Note, that if the Jenkins instance does not allow anonymous access, the user has
to be logged into Jenkins with the same browser (The Jenkins UI does not have to
be open in a different tab). Otherwise, the plugin will not have the authorization
to access the data in Jenkins.
Why do I need another plugin on Jenkins?The need for further required plugins arises due to how the remote API of Jenkins
core works and the existing Gerrit plugins.
Jenkins core does not include an index. Thus, searching for builds with certain
parameters is not efficient. Further, the remote access API provided by Jenkins [6]
does not allow to query but exposes a tree-like structure that can be navigated.
Thus, to get all builds working on a given patchset, each request would have to
look at every build of relevant jobs. On large Jenkins instances this would cause
quite some load, especially with a lot of clients trying to fetch this data with
regular polls. Thus, a more efficient way of finding relevant builds was required.
The lucene-search plugin provided that by providing a Lucene-index that allows to
query for builds, but did not expose a REST API and of course did not contain
Gerrit-specific knowledge.
So why not extend existing Gerrit-plugins for Jenkins, i.e. gerrit-trigger and
gerrit-code-review? As there are two completely independent plugins which might
even both be used on the same server, this would not work. In Jenkins, two plugins
cannot provide the same REST API endpoint. Having two different REST API endpoints
for mostly the same use case would not be nice. Also this would have required
double maintenance of the REST-API code.
For these reasons, I decided to create a separate plugin instead.
What are the current limitations?- Unfortunately, the lucene-search plugin does not yet support Java 11 and with
it newer Jenkins versions (> 2.357). I have started working on changing that,
but this requires a Lucene update over a lot of versions with a lot of breaking
changes, so it might take me some time to get this done.
- The lucene-search plugin currently enforces the use of its search-functionality
in the Gerrit UI, which might not be desired by users. I have already created
a PR [7] to make this optional, but did not receive any feedback yet.

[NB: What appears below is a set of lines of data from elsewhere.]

/-
Copyright (c) 2026 the pub-hodgecm-mathlib formalisation cell (harness21).  Prover seat hodgecm-mathlib-K2E3-p11 (g10), Track B «K2-LIT», #184♮ = hLiu418 =
`stmt-HodgeConjecture-24832`; socket #41, KIND W, (KW-arch-hBL) brick (3d-iv) §B — KW desk F0P2-p08 (g4) RULING 2026-09-05T01:46:55Z «= K2E3-p11 pens (3d-iv)
`K2LiuKindWArchGrowthStabUniform :: stabUniform_of_atOne`».  THEOREMS ONLY (no `def`, no `instance`, no notation, no named-fact hypothesis, no `sorry`).
-/
import Summits.HodgeConjecture.HodgeConjecture.Theorems.K2LiuKindWArchStabPictures            -- ★ (3d-iv) §A (this seat)
import Summits.HodgeConjecture.HodgeConjecture.Theorems.K2LiuKindWArchGrowthKUniform          -- ★ (3d-iii) K2E4-p10: `exists_basis_coeff_bound`
import Summits.HodgeConjecture.HodgeConjecture.Theorems.K2LiuKindWArchWhittakerGrowth         -- ★ FILE 2b LH4-p08: `levi_letters_unique`
import Summits.HodgeConjecture.HodgeConjecture.Theorems.K2LiuKindWArchBlockGrowthConversion   -- ★ (3c)-1 K2Liu-p11: `exp_neg_mul_le_of_le_mul`, `one_add_rpow_le_of_le_mul`
import Summits.HodgeConjecture.HodgeConjecture.Theorems.K2LiuArchPMinusCarrier                -- ★ `eq_of_isArchSiegelSection_of_eqOn_stab`
import Summits.HodgeConjecture.HodgeConjecture.Theorems.K2LiuArchBlockOfFrameEnd              -- ★ `integrable_antidiag_transl`
import Summits.HodgeConjecture.HodgeConjecture.Theorems.K2LiuKindWArchWhittakerHolomorphy     -- ★ `norm_cexp_trace_hermOfReal` (the unimodular weight)
import HarnessLib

What is planned next?- Allow to proxy requests through the Gerrit backend to avoid CORS.
- Support jobs that neither use the gerrit-trigger plugin nor the gerrit-code-review
plugin, but still work on a patchset.
- Add more data to the report (e.g. test results)
I am looking forward to your feedback and as always contributions are more than
welcome!
Best Regards,
Thomas
[1]
https://plugins.jenkins.io/gerrit-checks-api/[2]
https://plugins.jenkins.io/lucene-search/[3]
https://plugins.jenkins.io/lucene-search/#plugin-content-database-rebuild[4]
https://enable-cors.org/server_nginx.html[5]
https://gerrit-ci.gerritforge.com/view/Plugins-stable-3.7/job/plugin-checks-jenkins-bazel-master-stable-3.7/[6]
https://www.jenkins.io/doc/book/using/remote-access-api/[7]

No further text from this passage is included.